Rifle Review: War Sport LVOA-C – A New Approach to the AR-15

War Sport LVOA-C Colt Gray Rifle

The AR-15 is the single most popular rifle model currently in use by civilians in the United States. This isn’t just a review of another AR-15, it’s a review of a new approach to the entire type of firearm.

Re-thinking the AR-15 platform is a not a trivial exercise. It involves starting from scratch, considering the entire purpose of that type of rifle from the point of view of function. Everything is up for grabs: operating system, ammunition, barrel, rail system and the entire front end. If it’s time to re-build the AR-15 from the ground up, go all the way.

War Sport Industries of Robbins, North Carolina, has done exactly that. Their offering is the LVOA-C, an AR-15 model that is intended, and named, for low-visibility operations applications (LVOA) in a carbine package. It is designed as a tactical firearm with a difference.

War Sport LVOA Upper

The basic specifications: 7 lbs. unloaded (7½ lbs. with a 30-round magazine) and an overall length of 35½ in. (32¾ in. with a closed stock). The carbine has a 16¼ in. match-grade barrel with a 1:8 right-hand twist. The stock is a B5 Systems enhanced SOP-mod stock in low-visibility green with a Magpul XTM foregrip. It uses ambidextrous fire controls and magazine release. A “Top Hat” compensator comes standard. The War Sport LVOA-C is chambered for the .223 Wylde, but more on that later.

Overall, the War Sport LVOA-C has a unique profile, based on its proprietary barrel shroud. This is due to the integral muzzle brake/flash suppressor, the heart of the low-visibility design of the firearm. A “rail bungee” (shock cord) is also integral to the design – it is meant to be a tactical weapon, after all.

The LVOA carbine uses a direct gas-impingement (DGI) operating system, based on Eugene Stoner’s original design. There may be some shooters who will take exception with that choice, but, considering that the entire firearm has been considered as a new re-make of the AR-15 rifle platform, this is obviously a deliberate, considered decision.

Then there is the choice to chamber for .223 Wylde. This a forward-looking design developed by Bill Wylde of Greenup, Illinois, which allows a firearm to accept both the .223 Remington cartridge and the 5.56x45mm NATO round; it preserves the accuracy of the civilian round (particularly in match barrels), while helping to eliminate pressure and reliability failures with the more powerful military round.
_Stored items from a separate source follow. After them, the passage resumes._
import Summits.MatrixMultiplication.OmegaCensus.CubeLawParity
import HarnessLib

/-!
# Law-attaining cube triples over `A` with `dim A/2A ≥ 3`: every coset part has size `1` or at least `7`

ω-census, family (b3).  Framing: lottery ticket; floor = certified bounds/negative ranges.

Parseval upgrade of the real-character parity theorem `parts_sgnSum_of_law_cube` (`CubeLawParity.lean`).  Dihedral-like
`G` over `A` (any `c₀`); a TPP triple with cube part sizes attaining `3|S||T||U| + 8 = 8|A|`; three homomorphisms
`ψ₁, ψ₂, ψ₃ : A →+ ZMod 2` jointly onto `𝔽₂³` (i.e. `dim_{𝔽₂} A/2A ≥ 3`).  For each of the `7` non-zero `w ∈ 𝔽₂³`
the character `χ_w = (−1)^{w·ψ}` is non-trivial, so `χ_w(T₀) = ±1`; with `χ_0(T₀) = |T₀| = x`, Parseval on `𝔽₂³`
gives `x² + 7 = ∑_w χ_w(T₀)² = 8 · #{(t,t') ∈ T₀² : ψ t = ψ t'} ≥ 8x`, i.e. `(x − 1)(x − 7) ≥ 0`.

* `no_law_cube_part_small`: hence no coset part has size `x` with `2 ≤ x ≤ 6` (at even `|A|` the sizes are odd, so
  this excludes parts `3` and `5`); `_left`/`_right` versions by rotation.
Census use: the rank-`≥ 3` abelian groups of order `64` (shape `(1,3,7)`), `ℤ₂³×ℤ₁₇` at `|A| = 136` (shapes
`(1,5,9), (1,3,15), (3,3,5)` — now including the part-`5` shape), `ℤ₂³×ℤ₃₅` at `280`, and the rank-`≥ 3` groups of
order `256` for `(1,5,17)`.
-/

namespace Summit.MatrixMultiplication.OmegaCensus

open Literature.Combinatorics.Additive Finset

/-! ## Characters of `𝔽₂³` -/

section F2Cube

/-- Orthogonality of the `±1`-characters of `𝔽₂³`: `∑_w (−1)^{w·u} = 8·[u = 0]`. [folklore] -/
theorem f2cube_orthogonality (u : ZMod 2 × ZMod 2 × ZMod 2) :
    (∑ w : ZMod 2 × ZMod 2 × ZMod 2,
        (if w.1 * u.1 + w.2.1 * u.2.1 + w.2.2 * u.2.2 = 0 then (1 : ℤ) else -1)) = if u = 0 then 8 else 0 := by
  revert u; decide

/-- Multiplicativity in the second argument: `(−1)^{w·u} (−1)^{w·u'} = (−1)^{w·(u+u')}`. [folklore] -/
theorem f2cube_mul (w u u' : ZMod 2 × ZMod 2 × ZMod 2) :
    (if w.1 * u.1 + w.2.1 * u.2.1 + w.2.2 * u.2.2 = 0 then (1 : ℤ) else -1) *
        (if w.1 * u'.1 + w.2.1 * u'.2.1 + w.2.2 * u'.2.2 = 0 then (1 : ℤ) else -1) =
      (if w.1 * (u + u').1 + w.2.1 * (u + u').2.1 + w.2.2 * (u + u').2.2 = 0 then (1 : ℤ) else -1) := by
  revert w u u'; decide

/-- Every non-zero `w ∈ 𝔽₂³` pairs to `1` with some `z`. [folklore] -/
theorem f2cube_exists_pair_one (w : ZMod 2 × ZMod 2 × ZMod 2) (hw : w ≠ 0) :
    ∃ z : ZMod 2 × ZMod 2 × ZMod 2, w.1 * z.1 + w.2.1 * z.2.1 + w.2.2 * z.2.2 = 1 := by
  revert w; decide

/-- `𝔽₂³` has `7` non-zero vectors. [folklore] -/
theorem f2cube_card_ne_zero : (univ.filter fun w : ZMod 2 × ZMod 2 × ZMod 2 => w ≠ 0).card = 7 := by
  decide

end F2Cube

/-! ## The Parseval bound -/

section DihedralLike

variable {A : Type*} [AddCommGroup A] [DecidableEq A] [Fintype A] {G : Type} [Group G] [DecidableEq G]
  {ρ τ : A → G} {c₀ : A} {S T U : Finset G}

/-- **Cube law shape over `A` with `dim A/2A ≥ 3` ⇒ `|T₀| ∉ [2, 6]`.**  Dihedral-like `G` over `A`; three
homomorphisms `A →+ ZMod 2` jointly onto `𝔽₂³`; then no TPP triple with cube part sizes and `2 ≤ |T₀| ≤ 6` attains
`3|S||T||U| + 8 = 8|A|`. [folklore] -/
theorem no_law_cube_part_small
    (hρρ : ∀ a b, ρ a * ρ b = ρ (a + b)) (hρτ : ∀ a b, ρ a * τ b = τ (b - a))
    (hτρ : ∀ a b, τ a * ρ b = τ (a + b)) (hττ : ∀ a b, τ a * τ b = ρ (c₀ + b - a))
    (hρ : Function.Injective ρ) (hτ : Function.Injective τ) (hne : ∀ a b, ρ a ≠ τ b)
    (hsurj : ∀ g, (∃ a, ρ a = g) ∨ (∃ a, τ a = g))
    (ψ₁ ψ₂ ψ₃ : A →+ ZMod 2) (hψ : ∀ v : ZMod 2 × ZMod 2 × ZMod 2, ∃ a, (ψ₁ a, ψ₂ a, ψ₃ a) = v)
    (h : TripleProductProperty S T U)
    (hS : (univ.filter fun a : A => ρ a ∈ S).card = (univ.filter fun a : A => τ a ∈ S).card)
    (hT : (univ.filter fun a : A => ρ a ∈ T).card = (univ.filter fun a : A => τ a ∈ T).card)
    (hU : (univ.filter fun a : A => ρ a ∈ U).card = (univ.filter fun a : A => τ a ∈ U).card)
    (hsmall : 2 ≤ (univ.filter fun a : A => ρ a ∈ T).card ∧ (univ.filter fun a : A => ρ a ∈ T).card ≤ 6)
    (hV : 3 * (S.card * T.card * U.card) + 8 = 8 * Fintype.card A) : False := by
  set T₀ := univ.filter fun a : A => ρ a ∈ T with hT₀
  -- the map to `𝔽₂³` and the characters `χ_w`
  let Ψ : A → ZMod 2 × ZMod 2 × ZMod 2 := fun a => (ψ₁ a, ψ₂ a, ψ₃ a)
  have hΨadd : ∀ a b, Ψ (a + b) = Ψ a + Ψ b := fun a b => by
    simp only [Ψ, map_add, Prod.mk_add_mk]
  let s : ZMod 2 × ZMod 2 × ZMod 2 → ZMod 2 × ZMod 2 × ZMod 2 → ℤ :=
    fun w u => if w.1 * u.1 + w.2.1 * u.2.1 + w.2.2 * u.2.2 = 0 then 1 else -1
  -- each non-zero `w` gives `χ_w(T₀)² = 1`
  have hsq : ∀ w : ZMod 2 × ZMod 2 × ZMod 2, w ≠ 0 → (∑ t ∈ T₀, s w (Ψ t)) ^ 2 = 1 := by
    intro w hw
    let φ : A →+ ZMod 2 :=
      { toFun := fun a => w.1 * ψ₁ a + w.2.1 * ψ₂ a + w.2.2 * ψ₃ a
        map_zero' := by simp
        map_add' := fun a b => by simp only [map_add]; ring }
    obtain ⟨z, hz⟩ := f2cube_exists_pair_one w hw
    obtain ⟨a, ha⟩ := hψ z
    have hφ : ∃ a, φ a ≠ 0 := by
      refine ⟨a, ?_⟩
      show w.1 * ψ₁ a + w.2.1 * ψ₂ a + w.2.2 * ψ₃ a ≠ 0
      have h1 : ψ₁ a = z.1 := congrArg Prod.fst ha
      have h2 : ψ₂ a = z.2.1 := congrArg (fun p => p.2.1) ha
      have h3 : ψ₃ a = z.2.2 := congrArg (fun p => p.2.2) ha
      rw [h1, h2, h3, hz]
      exact one_ne_zero
    have hval : ∀ a, (fun a => if φ a = 0 then (1 : ℤ) else -1) a = 1 ∨
        (fun a => if φ a = 0 then (1 : ℤ) else -1) a = -1 := fun a => by
      simp only; split_ifs
      · exact Or.inl rfl
      · exact Or.inr rfl
    have hmul : ∀ a b, (fun a => if φ a = 0 then (1 : ℤ) else -1) (a + b) =
        (fun a => if φ a = 0 then (1 : ℤ) else -1) a * (fun a => if φ a = 0 then (1 : ℤ) else -1) b := by
      intro a b
      show s w (Ψ (a + b)) = s w (Ψ a) * s w (Ψ b)
      rw [hΨadd, f2cube_mul]
    have hsum : ∑ a, (fun a => if φ a = 0 then (1 : ℤ) else -1) a = 0 := by
      obtain ⟨a₁, ha₁⟩ := hφ
      have hs1 : (fun a => if φ a = 0 then (1 : ℤ) else -1) a₁ = -1 := by simp only; rw [if_neg ha₁]
      have h1 : ∑ a, (fun a => if φ a = 0 then (1 : ℤ) else -1) a =
          ∑ a, (fun a => if φ a = 0 then (1 : ℤ) else -1) (a + a₁) :=
        (Fintype.sum_equiv (Equiv.addRight a₁) _ _ fun _ => rfl).symm
      simp only [hmul, hs1, ← Finset.sum_mul] at h1
      simp only at h1 ⊢
      linarith
    obtain ⟨-, -, hπ, -⟩ := parts_sgnSum_of_law_cube hρρ hρτ hτρ hττ hρ hτ hne hsurj h hS hT hU hV hmul hval hsum
    have hπ' : (∑ t ∈ T₀, s w (Ψ t)) = 1 ∨ (∑ t ∈ T₀, s w (Ψ t)) = -1 := hπ
    rcases hπ' with h1 | h1 <;> rw [h1] <;> norm_num
  -- the `w = 0` term is `|T₀|²`
  have h0 : (∑ t ∈ T₀, s 0 (Ψ t)) = T₀.card := by
    simp only [s, Prod.fst_zero, Prod.snd_zero, zero_mul, add_zero, ↓reduceIte, sum_const, nsmul_eq_mul,
      mul_one]
  -- Parseval: `∑_w χ_w(T₀)² = 8 N`
  set N := ((T₀ ×ˢ T₀).filter fun p : A × A => Ψ p.1 + Ψ p.2 = 0).card with hN
  have hpars : (∑ w : ZMod 2 × ZMod 2 × ZMod 2, (∑ t ∈ T₀, s w (Ψ t)) ^ 2) = 8 * N := by
    have step : ∀ w : ZMod 2 × ZMod 2 × ZMod 2,
        (∑ t ∈ T₀, s w (Ψ t)) ^ 2 = ∑ p ∈ T₀ ×ˢ T₀, s w (Ψ p.1 + Ψ p.2) := by
      intro w
      rw [sq, sum_mul_sum, ← sum_product']
      exact sum_congr rfl fun p _ => f2cube_mul w (Ψ p.1) (Ψ p.2)
    simp_rw [step]
    rw [sum_comm]
    have inner : ∀ p ∈ T₀ ×ˢ T₀, (∑ w : ZMod 2 × ZMod 2 × ZMod 2, s w (Ψ p.1 + Ψ p.2)) =
        if Ψ p.1 + Ψ p.2 = 0 then 8 else 0 := fun p _ => f2cube_orthogonality _
    rw [sum_congr rfl inner, ← sum_filter, sum_const, nsmul_eq_mul, mul_comm]
  -- split off `w = 0`: `|T₀|² + 7 = 8 N`
  have hsplit : (∑ w : ZMod 2 × ZMod 2 × ZMod 2, (∑ t ∈ T₀, s w (Ψ t)) ^ 2) =
      (T₀.card : ℤ) ^ 2 + 7 := by
    rw [← Finset.sum_filter_add_sum_filter_not univ (fun w => w ≠ 0)]
    have hA7 : (∑ w ∈ univ.filter (fun w : ZMod 2 × ZMod 2 × ZMod 2 => w ≠ 0), (∑ t ∈ T₀, s w (Ψ t)) ^ 2) = 7 := by
      rw [sum_congr rfl fun w hw => hsq w (mem_filter.1 hw).2, sum_const, f2cube_card_ne_zero]
      norm_num
    have hB : (univ.filter fun w : ZMod 2 × ZMod 2 × ZMod 2 => ¬w ≠ 0) = {0} := by
      ext w; simp
    rw [hA7, hB, sum_singleton, h0]
    ring
  -- the diagonal gives `N ≥ |T₀|`
  have hdiag : T₀.card ≤ N := by
    rw [hN]
    have : (T₀.image fun t => (t, t)) ⊆ (T₀ ×ˢ T₀).filter fun p : A × A => Ψ p.1 + Ψ p.2 = 0 := by
      intro p hp
      obtain ⟨t, ht, rfl⟩ := mem_image.1 hp
      refine mem_filter.2 ⟨mem_product.2 ⟨ht, ht⟩, ?_⟩
      show Ψ t + Ψ t = 0
      ext <;> simp only [Ψ, Prod.fst_add, Prod.snd_add, Prod.fst_zero, Prod.snd_zero] <;>
        exact CharTwo.add_self_eq_zero _
    calc T₀.card = (T₀.image fun t => (t, t)).card :=
          (card_image_of_injective _ fun a b hab => (Prod.mk.injEq _ _ _ _ ▸ hab :).1).symm
      _ ≤ _ := card_le_card this
  -- arithmetic
  have key : (T₀.card : ℤ) ^ 2 + 7 = 8 * N := by rw [← hsplit, hpars]
  obtain ⟨h2, h6⟩ := hsmall
  have hx : (T₀.card : ℤ) ≤ N := by exact_mod_cast hdiag
  nlinarith

/-- The same with the small part in `S` (rotation `(U, S, T)`). [folklore] -/
theorem no_law_cube_part_small_left
    (hρρ : ∀ a b, ρ a * ρ b = ρ (a + b)) (hρτ : ∀ a b, ρ a * τ b = τ (b - a))
    (hτρ : ∀ a b, τ a * ρ b = τ (a + b)) (hττ : ∀ a b, τ a * τ b = ρ (c₀ + b - a))
    (hρ : Function.Injective ρ) (hτ : Function.Injective τ) (hne : ∀ a b, ρ a ≠ τ b)
    (hsurj : ∀ g, (∃ a, ρ a = g) ∨ (∃ a, τ a = g))
    (ψ₁ ψ₂ ψ₃ : A →+ ZMod 2) (hψ : ∀ v : ZMod 2 × ZMod 2 × ZMod 2, ∃ a, (ψ₁ a, ψ₂ a, ψ₃ a) = v)
    (h : TripleProductProperty S T U)
    (hS : (univ.filter fun a : A => ρ a ∈ S).card = (univ.filter fun a : A => τ a ∈ S).card)
    (hT : (univ.filter fun a : A => ρ a ∈ T).card = (univ.filter fun a : A => τ a ∈ T).card)
    (hU : (univ.filter fun a : A => ρ a ∈ U).card = (univ.filter fun a : A => τ a ∈ U).card)
    (hsmall : 2 ≤ (univ.filter fun a : A => ρ a ∈ S).card ∧ (univ.filter fun a : A => ρ a ∈ S).card ≤ 6)
    (hV : 3 * (S.card * T.card * U.card) + 8 = 8 * Fintype.card A) : False :=
  no_law_cube_part_small hρρ hρτ hτρ hττ hρ hτ hne hsurj ψ₁ ψ₂ ψ₃ hψ h.rotate.rotate hU hS hT hsmall
    (by rw [← hV]; ring)

/-- The same with the small part in `U` (rotation `(T, U, S)`). [folklore] -/
theorem no_law_cube_part_small_right
    (hρρ : ∀ a b, ρ a * ρ b = ρ (a + b)) (hρτ : ∀ a b, ρ a * τ b = τ (b - a))
    (hτρ : ∀ a b, τ a * ρ b = τ (a + b)) (hττ : ∀ a b, τ a * τ b = ρ (c₀ + b - a))
    (hρ : Function.Injective ρ) (hτ : Function.Injective τ) (hne : ∀ a b, ρ a ≠ τ b)
    (hsurj : ∀ g, (∃ a, ρ a = g) ∨ (∃ a, τ a = g))
    (ψ₁ ψ₂ ψ₃ : A →+ ZMod 2) (hψ : ∀ v : ZMod 2 × ZMod 2 × ZMod 2, ∃ a, (ψ₁ a, ψ₂ a, ψ₃ a) = v)
    (h : TripleProductProperty S T U)
    (hS : (univ.filter fun a : A => ρ a ∈ S).card = (univ.filter fun a : A => τ a ∈ S).card)
    (hT : (univ.filter fun a : A => ρ a ∈ T).card = (univ.filter fun a : A => τ a ∈ T).card)
    (hU : (univ.filter fun a : A => ρ a ∈ U).card = (univ.filter fun a : A => τ a ∈ U).card)
    (hsmall : 2 ≤ (univ.filter fun a : A => ρ a ∈ U).card ∧ (univ.filter fun a : A => ρ a ∈ U).card ≤ 6)
    (hV : 3 * (S.card * T.card * U.card) + 8 = 8 * Fintype.card A) : False :=
  no_law_cube_part_small hρρ hρτ hτρ hττ hρ hτ hne hsurj ψ₁ ψ₂ ψ₃ hψ h.rotate hT hU hS hsmall
    (by rw [← hV]; ring)

end DihedralLike

end Summit.MatrixMultiplication.OmegaCensus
War Sport Industries has shown strong leadership in firearm design and manufacturing since their founding in 2007. They are famous for their precision barrels, ammunition and military textile manufacturing, but their LVOA-C is destined to make them famous as visionary gunmakers. Considering that one of the items on the company’s value statement puts it – “we have no room for the status quo” – they’re just the one to come up with a new approach to the AR-15 platform.